Star Schema: A de-normalized technique in which one fact table is associated with several dimension tables. It resembles a star.

Snow Flake Schema: A star schema that is applied with normalized principles is known as Snow flake schema. Every dimension table is associated with sub dimension table.



Explain the use lookup tables and Aggregate tables?

An aggregate table contains summarized view of data. Lookup tables, using the primary key of the target, allow updating of records based on the lookup condition.



What is real time data-warehousing?

In real time data-warehousing, the warehouse is updated every time the system performs a transaction. It reflects the businesses real time information. This means that when the query is fired in the warehouse, the state of the business at that time will be returned.



Define non-additive facts?

The facts that can not be summed up for the dimensions present in the fact table are called non-additive facts. The facts can be useful if there are changes in dimensions. For example, profit margin is a non-additive fact for it has no meaning to add them up for the account level or the day level.



Define BUS Schema?

A BUS schema is to identify the common dimensions across business processes, like identifying conforming dimensions. BUS schema has conformed dimension and standardized definition of facts.

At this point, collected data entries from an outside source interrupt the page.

import Summits.PneNP.PneNP.Theorems.SliceTarget.Negative.LoadBearing

/-!
# `SliceTarget` (stmt-PneNP-2832) — negative-side lemmas II: shape of the witnesses `(k, δ)` and three natural
# strengthenings refuted

* §2 `not_sliceLB_of_le` (`3 ≤ k ≤ c`, any `δ ≥ 0`: the exact monotone DNF has `≤ C(n,k)(C(k,2)+1) ≤ n^k` gates,
  `dnfSize_le_pow`), `exponent_lt_of_sliceLB` (**every witness has `k ≥ c + 1`**); `card_slice_filter_true_le`
  (hypergeometric single-edge count on a slice), `card_errSet_input_le` (first moment for `x_{e₀}`),
  `not_sliceLB_of_factorial_inv_lt` / `delta_le_of_sliceLB` (**every witness has `δ ≤ 1/k!`**, at every exponent);
  `witness_shape`.
* §3 `not_sliceTargetKFirst` (one `k` for all `c`), `not_sliceTargetForallK` (every `k ≥ 3`), `not_sliceTargetDeltaFirst`
  (`∃ δ ∀ c ∃ k`): all FALSE — `k(c) → ∞` and `δ(c) → 0` are forced.

Refuter seat cdisprove-stmt-PneNP-2832 (gen 1), 2026-08-16; see `LoadBearing.lean` for the vocabulary.
-/

set_option linter.dupNamespace false

namespace Summit.PneNP.PneNP.Theorems.SliceTarget.Negative

open Literature.Computability.Complexity Filter Finset Classical
open Summit.PneNP.PneNP.Theses.OneSlice (SliceTarget ConstantBand SliceMonotonization)
open Summit.PneNP.PneNP.Theorems.ConstantBand.Negative (Edge thr Central central_thr slice errSet bandErr
  BandLB bandErr_eq_zero_of_eval exists_oneGate_cliqueFn cliqueFn_eq_true_of_card_false_le le_choose_two
  exists_orAll)
open Summit.PneNP.PneNP.Theorems.SliceACZero.Negative (mk sliceCard sliceErr sliceCard_eq card_slice_supset_le
  choose_sub_mul_pow_le_choose_mul_pow firstMoment_slice mk_le_choose choose_le_edgeCount_of_cliqueFn
  eq_false_of_edgeCount_eq_zero eq_true_of_edgeCount_eq cliqueFn_false cliqueFn_true exists_edge input_facts
  factorial_inv_le_of_ceil_lt)
open Summit.PneNP.PneNP.Theorems.SingleThreshold.Negative (pc pc_nonneg pc_le_one tendsto_pc
  exists_monotone_cliqueCircuit choose_mul_le_pow)

/-! ## §2 Tightness of the witnesses `(k, δ)`: `c ≤ k + 1` and `δ ≤ 1/k!` are forced -/

/-- `C(k,2) + 1 ≤ k!` for `k ≥ 3` (`C(k,2) + 1 ≤ 2·C(k,2) ≤ k(k-1) ≤ k·(k-1)! = k!`). [folklore] -/
theorem choose_two_succ_le_factorial {k : ℕ} (hk : 3 ≤ k) : k.choose 2 + 1 ≤ k.factorial := by
  have h1 : 1 ≤ k.choose 2 := Nat.choose_pos (by omega)
  have h2 : 2 * k.choose 2 ≤ k * (k - 1) := by
    rw [Nat.choose_two_right]
    exact Nat.mul_div_le (k * (k - 1)) 2
  have h3 : k * (k - 1) ≤ k.factorial := by
    rw [← Nat.mul_factorial_pred (by omega : k ≠ 0)]
    exact Nat.mul_le_mul_left k (Nat.self_le_factorial _)
  omega

/-- **The exact DNF is small**: `C(n,k)·(C(k,2)+1) ≤ C(n,k)·k! = n(n-1)⋯(n-k+1) ≤ n^k` (`k ≥ 3`). [folklore] -/
theorem dnfSize_le_pow {n k : ℕ} (hk : 3 ≤ k) : n.choose k * (k.choose 2 + 1) ≤ n ^ k :=
  calc n.choose k * (k.choose 2 + 1) ≤ n.choose k * k.factorial :=
        Nat.mul_le_mul_left _ (choose_two_succ_le_factorial hk)
    _ = n.descFactorial k := by rw [mul_comm, Nat.descFactorial_eq_factorial_mul_choose]
    _ ≤ n ^ k := Nat.descFactorial_le_pow n k

/-- **Small `k` is refuted by brute force**: for `3 ≤ k ≤ c` and every `δ ≥ 0`, `SliceLB c k δ` is FALSE — the
exact monotone DNF (`≤ C(n,k)(C(k,2)+1) ≤ n^k ≤ n^c` gates) has error `0` on every slice. [folklore] -/
theorem not_sliceLB_of_le {c k : ℕ} {δ : ℝ} (hk : 3 ≤ k) (hc : k ≤ c) (hδ : 0 ≤ δ) : ¬ SliceLB c k δ := by
  intro H
  obtain ⟨n, hn, hnk⟩ := (H.and (eventually_ge_atTop (k + 1))).exists
  obtain ⟨C, hCB, hs, he⟩ := exists_monotone_cliqueCircuit (n := n) (k := k) (by omega) (by omega)
  have hlt := hn (thr k n) (central_thr k n) C hCB
    (by rw [errSet_eq_empty_of fun x _ => he x, card_empty, Nat.cast_zero]; positivity)
  have h1 : C.size ≤ n ^ k := hs.trans (dnfSize_le_pow hk)
  have h3 : n ^ k ≤ n ^ c := Nat.pow_le_pow_right (by omega) hc
  omega

/-- **Every witness has `k ≥ c + 1`**: the clique size must EXCEED the exponent (in truth `k ≳ 4c`, by Rossman's
`n^{k/4+O(1)}` average-case upper bound, FOCS'10 Thm 3 = `Rossman2010_upperBound` — not needed here). [folklore] -/
theorem exponent_lt_of_sliceLB {c k : ℕ} {δ : ℝ} (hk : 3 ≤ k) (hδ : 0 ≤ δ) (H : SliceLB c k δ) : c < k := by
  by_contra hc
  exact not_sliceLB_of_le hk (not_lt.1 hc) hδ H

/-- On slice `j ≤ C(n,2)` the graphs switching a fixed edge on are a `j/C(n,2)`-fraction (hypergeometric:
`C(N-1,j-1)·N = C(N,j)·j`). [folklore] -/
theorem card_slice_filter_true_le {n j : ℕ} (e₀ : Edge n) (hj : j ≤ n.choose 2) :
    (#((slice n j).filter fun x => x e₀ = true) : ℝ) ≤ (j : ℝ) / n.choose 2 * #(slice n j) := by
  rcases Nat.eq_zero_or_pos j with rfl | hj0
  · have h0 : (slice n 0).filter (fun x => x e₀ = true) = ∅ := by
      refine filter_eq_empty_iff.2 fun x hx h => ?_
      have hx0 := eq_false_of_edgeCount_eq_zero (mem_filter.1 hx).2
      rw [hx0] at h
      exact Bool.false_ne_true h
    rw [h0, card_empty, Nat.cast_zero]
    positivity
  · have hN : 0 < n.choose 2 := by omega
    have h1 : #((slice n j).filter fun x => x e₀ = true) ≤ (n.choose 2 - 1).choose (j - 1) := by
      have h := card_slice_supset_le (n := n) j ({e₀} : Finset (Edge n)) (by rw [card_singleton]; omega)
      rw [card_singleton] at h
      refine le_trans (le_of_eq ?_) h
      rw [Summit.PneNP.PneNP.Theorems.ConstantBand.Negative.slice, filter_filter]
      congr 1
      refine filter_congr fun x _ => ?_
      simp
    have h2 : (n.choose 2 - 1).choose (j - 1) * n.choose 2 ≤ (n.choose 2).choose j * j := by
      simpa using choose_sub_mul_pow_le_choose_mul_pow (K := 1) hj0 hj
    rw [card_slice_eq_sliceCard, sliceCard_eq, div_mul_eq_mul_div, le_div_iff₀ (by exact_mod_cast hN)]
    calc (#((slice n j).filter fun x => x e₀ = true) : ℝ) * n.choose 2
        ≤ ((n.choose 2 - 1).choose (j - 1) : ℝ) * n.choose 2 := by
          exact_mod_cast Nat.mul_le_mul_right (n.choose 2) h1
      _ ≤ (n.choose 2).choose j * j := by exact_mod_cast h2
      _ = j * ((n.choose 2).choose j : ℕ) := mul_comm _ _

/-- The error set of the projection `x_{e₀}` on a slice: `x_{e₀} ≠ CLIQUE_k(x)` forces `x_{e₀} = 1` or a
`k`-clique. [folklore] -/
theorem errSet_input_subset {n k j : ℕ} (e₀ : Edge n) :
    errSet n k j (Circuit.input e₀) ⊆ (slice n j).filter (fun x => x e₀ = true) ∪
      univ.filter (fun x : Edge n → Bool => edgeCount x = j ∧ cliqueFn n k x = true) := by
  intro x hx
  rw [errSet, mem_filter] at hx
  obtain ⟨-, hj, hne⟩ := hx
  rw [Circuit.eval_input] at hne
  have hxs : x ∈ slice n j := mem_filter.2 ⟨mem_univ _, hj⟩
  rw [mem_union, mem_filter, mem_filter]
  cases h0 : x e₀ with
  | true => exact Or.inl ⟨hxs, rfl⟩
  | false =>
    refine Or.inr ⟨mem_univ _, hj, ?_⟩
    cases h1 : cliqueFn n k x with
    | true => rfl
    | false => exact absurd (h0.trans h1.symm) hne

/-- **First moment on a slice `j ≤ C(n,2)` at or below the real threshold `C(n,2)·n^{-2/(k-1)}`**: the graphs with
`x_{e₀} = 1` or a `k`-clique number at most `(j/C(n,2) + 1/k!)·#slice_j`. [folklore] -/
theorem card_onEdge_union_clique_le {n k j : ℕ} (hk : 2 ≤ k) (hn : 2 ≤ n) (e₀ : Edge n) (hjN : j ≤ n.choose 2)
    (hjT : (j : ℝ) ≤ (n.choose 2 : ℕ) * (n : ℝ) ^ (-(2 : ℝ) / ((k : ℝ) - 1))) :
    (#((slice n j).filter (fun x => x e₀ = true) ∪
        univ.filter (fun x : Edge n → Bool => edgeCount x = j ∧ cliqueFn n k x = true)) : ℝ) ≤
      ((j : ℝ) / n.choose 2 + 1 / k.factorial) * #(slice n j) := by
  have hA := card_slice_filter_true_le e₀ hjN
  have hB : (#(univ.filter fun x : Edge n → Bool => edgeCount x = j ∧ cliqueFn n k x = true) : ℝ) ≤
      1 / k.factorial * #(slice n j) := by
    by_cases hKj : k.choose 2 ≤ j
    · exact firstMoment_slice (n := n) hk (by omega) hKj hjN hjT
    · have h0 : univ.filter (fun x : Edge n → Bool => edgeCount x = j ∧ cliqueFn n k x = true) = ∅ :=
        filter_eq_empty_iff.2 fun x _ hx => hKj (hx.1 ▸ choose_le_edgeCount_of_cliqueFn hx.2)
      rw [h0, card_empty, Nat.cast_zero]
      positivity
  calc (#((slice n j).filter (fun x => x e₀ = true) ∪
          univ.filter (fun x : Edge n → Bool => edgeCount x = j ∧ cliqueFn n k x = true)) : ℝ)
      ≤ (#((slice n j).filter fun x => x e₀ = true) : ℝ) +
          #(univ.filter fun x : Edge n → Bool => edgeCount x = j ∧ cliqueFn n k x = true) := by
        exact_mod_cast card_union_le _ _
    _ ≤ (j : ℝ) / n.choose 2 * #(slice n j) + 1 / k.factorial * #(slice n j) := add_le_add hA hB
    _ = ((j : ℝ) / n.choose 2 + 1 / k.factorial) * #(slice n j) := by ring

/-- **First-moment bound for `x_{e₀}`** on a slice `j ≤ C(n,2)` at or below the real threshold:
`#err_j(x_{e₀}) ≤ (j/C(n,2) + 1/k!)·#slice_j`. [folklore] -/
theorem card_errSet_input_le {n k j : ℕ} (hk : 2 ≤ k) (hn : 2 ≤ n) (e₀ : Edge n) (hjN : j ≤ n.choose 2)
    (hjT : (j : ℝ) ≤ (n.choose 2 : ℕ) * (n : ℝ) ^ (-(2 : ℝ) / ((k : ℝ) - 1))) :
    (#(errSet n k j (Circuit.input e₀)) : ℝ) ≤ ((j : ℝ) / n.choose 2 + 1 / k.factorial) * #(slice n j) :=
  le_trans (by exact_mod_cast card_le_card (errSet_input_subset e₀)) (card_onEdge_union_clique_le hk hn e₀ hjN hjT)

/-- **The δ-floor.** For `k ≥ 2` and ANY exponent `c`: if `δ > 1/k!` then `SliceLB c k δ` is false — on the
central slice `j = m_k(n)` the gate-free circuit `x_{e₀}` errs on at most `(m_k(n)/C(n,2) + 1/k!)·#slice`
graphs and `m_k(n)/C(n,2) ≤ n^{-2/(k-1)} → 0`. [folklore] -/
theorem not_sliceLB_of_factorial_inv_lt {c k : ℕ} {δ : ℝ} (hk : 2 ≤ k) (hδ : 1 / (k.factorial : ℝ) < δ) :
    ¬ SliceLB c k δ := by
  intro H
  have hε : 0 < δ - 1 / k.factorial := sub_pos.2 hδ
  have hev : ∀ᶠ n : ℕ in atTop, pc n k < δ - 1 / k.factorial :=
    (tendsto_pc hk).eventually (gt_mem_nhds hε)
  obtain ⟨n, hn, hpn, hn2⟩ := (H.and (hev.and (eventually_ge_atTop 2))).exists
  obtain ⟨e₀⟩ := exists_edge hn2
  have hN : 0 < n.choose 2 := Nat.choose_pos hn2
  have hjT : (thr k n : ℝ) ≤ (n.choose 2 : ℕ) * (n : ℝ) ^ (-(2 : ℝ) / ((k : ℝ) - 1)) :=
    Nat.floor_le (by positivity)
  have hjN : thr k n ≤ n.choose 2 := mk_le_choose (by omega) hk
  have hratio : (thr k n : ℝ) / n.choose 2 ≤ pc n k := by
    rw [div_le_iff₀ (by exact_mod_cast hN), pc, mul_comm]
    exact hjT
  have herr : (#(errSet n k (thr k n) (Circuit.input e₀)) : ℝ) ≤ δ * #(slice n (thr k n)) :=
    (card_errSet_input_le hk hn2 e₀ hjN hjT).trans
      (mul_le_mul_of_nonneg_right (by linarith) (Nat.cast_nonneg _))
  have hlt := hn (thr k n) (central_thr k n) (Circuit.input e₀) (input_isOver e₀ _) herr
  rw [Circuit.size_input] at hlt
  exact Nat.not_lt_zero _ hlt

/-- **Every witness has `δ ≤ 1/k!`** — the accuracy demanded must shrink factorially in `k` (the true floor
for near-constant circuits is `1 - e^{-1/k!}`, second moment; not needed here). [folklore] -/
theorem delta_le_of_sliceLB {c k : ℕ} {δ : ℝ} (hk : 2 ≤ k) (H : SliceLB c k δ) : δ ≤ 1 / (k.factorial : ℝ) :=
  le_of_not_gt fun h => not_sliceLB_of_factorial_inv_lt hk h H

/-- **Shape of every witness** `(k, δ)` of the crux at exponent `c`: `k ≥ c + 1` AND `δ ≤ 1/k!` — so a proof of
`SliceTarget` at exponent `c` is a statement about `(c+1)!^{-1}`-accurate circuits at the least. [folklore] -/
theorem witness_shape {c k : ℕ} {δ : ℝ} (hk : 3 ≤ k) (hδ : 0 ≤ δ) (H : SliceLB c k δ) :
    c < k ∧ δ ≤ 1 / (k.factorial : ℝ) :=
  ⟨exponent_lt_of_sliceLB hk hδ H, delta_le_of_sliceLB (by omega) H⟩

/-! ## §3 Natural strengthenings (quantifier orders) refuted -/

/-- **"One `k` for every `c`" is FALSE** (exact DNF at `c = k`). [folklore] -/
theorem not_sliceTargetKFirst : ¬ ∃ k : ℕ, 3 ≤ k ∧ ∀ c : ℕ, ∃ δ : ℝ, 0 < δ ∧ SliceLB c k δ := by
  rintro ⟨k, hk, h⟩
  obtain ⟨δ, hδ, H⟩ := h k
  exact not_sliceLB_of_le hk le_rfl hδ.le H

/-- **"Every `k ≥ 3` works" is FALSE** (`k = 3`, `c = 3`: the exact triangle DNF has `≤ 4·C(n,3) ≤ n^3` gates). [folklore] -/
theorem not_sliceTargetForallK : ¬ ∀ c : ℕ, ∀ k : ℕ, 3 ≤ k → ∃ δ : ℝ, 0 < δ ∧ SliceLB c k δ := by
  intro h
  obtain ⟨δ, hδ, H⟩ := h 3 3 le_rfl
  exact not_sliceLB_of_le le_rfl le_rfl hδ.le H

/-- If `k > ⌈1/δ⌉₊ + 1` then `1/k! < δ` (strictly). [folklore] -/
theorem factorial_inv_lt_of_lt {δ : ℝ} (hδ : 0 < δ) {k : ℕ} (hk : ⌈1 / δ⌉₊ + 1 < k) :
    1 / (k.factorial : ℝ) < δ := by
  have h1 : 1 / ((k - 1).factorial : ℝ) ≤ δ := factorial_inv_le_of_ceil_lt hδ (by omega)
  have h2 : ((k - 1).factorial : ℝ) < k.factorial := by
    exact_mod_cast (Nat.factorial_lt (by omega : 0 < k - 1)).2 (by omega)
  have h3 : 1 / (k.factorial : ℝ) < 1 / ((k - 1).factorial : ℝ) :=
    one_div_lt_one_div_of_lt (by positivity) h2
  exact h3.trans_le h1

/-- **"`δ` before `k`" is FALSE**: the quantifier order `∃ δ > 0, ∀ c, ∃ k ≥ 3` fails — given `δ`, at
`c = ⌈1/δ⌉₊ + 2` a witness `k ≤ c` dies by the exact DNF (§2) and a witness `k ≥ c + 1 = ⌈1/δ⌉₊ + 3` has
`1/k! < δ` and dies by the gate-free circuit `x_e` (δ-floor). The crux's `δ = δ(c)` must tend to `0`. [folklore] -/
theorem not_sliceTargetDeltaFirst : ¬ ∃ δ : ℝ, 0 < δ ∧ ∀ c : ℕ, ∃ k : ℕ, 3 ≤ k ∧ SliceLB c k δ := by
  rintro ⟨δ, hδ, h⟩
  obtain ⟨k, hk, H⟩ := h (⌈1 / δ⌉₊ + 2)
  by_cases hkc : k ≤ ⌈1 / δ⌉₊ + 2
  · exact not_sliceLB_of_le hk hkc hδ.le H
  · exact not_sliceLB_of_factorial_inv_lt (by omega) (factorial_inv_lt_of_lt hδ (by omega)) H

end Summit.PneNP.PneNP.Theorems.SliceTarget.Negative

What is data cleaning? How can we do that?

Data cleaning is the process of identifying erroneous data. The data is checked for accuracy, consistency, typos etc.



Data cleaning Methods:

Parsing – Used to detect syntax errors.

Data Transformation – Confirms that the input data matches in format with expected data.

Duplicate elimination – This process gets rid of duplicate entries.

Statistical Methods- values of mean, standard deviation, range, or clustering algorithms etc are used to find erroneous data.



What is the purpose of Fact less Fact Table?

Fact less tables are so called because they simply contain keys which refer to the dimension tables. Hence, they don’t really have facts or any information but are more commonly used for tracking some information of an event.

Eg. To find the number of leaves taken by an employee in a month.



What is a level of Granularity of a fact table?

A fact table is usually designed at a low level of Granularity. This means that we need to find the lowest level of information that can store in a fact table.

E.g. Employee performance is a very high level of granularity. Employee_performance_daily, employee_perfomance_weekly can be considered lower levels of granularity.



What is Bit Mapped Index?

Bitmap indexes make use of bit arrays (bitmaps) to answer queries by performing bitwise logical operations.

They work well with data that has a lower cardinality which means the data that take fewer distinct values.

Bitmap indexes are useful in the data warehousing applications.

Bitmap indexes have a significant space and performance advantage over other structures for such data.

Tables that have less number of insert or update operations can be good candidates.



The advantages of Bitmap indexes are:

They have a highly compressed structure, making them fast to read.

Their structure makes it possible for the system to combine multiple indexes together so that they can access the underlying table faster.



The Disadvantage of Bitmap indexes is:

The overhead on maintaining them is enormous.



What is Data Cardinality?

Cardinality is the term used in database relations to denote the occurrences of data on either side of the relation.



There are 3 basic types of cardinality:

High data cardinality:Values of a data column are very uncommon.

e.g.: email ids and the user names

Normal data cardinality:Values of a data column are somewhat uncommon but never unique.

e.g.: A data column containing LAST_NAME (there may be several entries of the same last name)

Low data cardinality:Values of a data column are very usual.

e.g.: flag statuses: 0/1



Determining data cardinality is a substantial aspect used in data modeling. This is used to determine the relationships

Types of cardinalities:

The Link Cardinality – 0:0 relationships

The Sub-type Cardinality – 1:0 relationships

The Physical Segment Cardinality – 1:1 relationship

The Possession Cardinality – 0: M relation

The Child Cardinality – 1: M mandatory relationship

The Characteristic Cardinality – 0: M relationship

The Paradox Cardinality – 1: M relationship.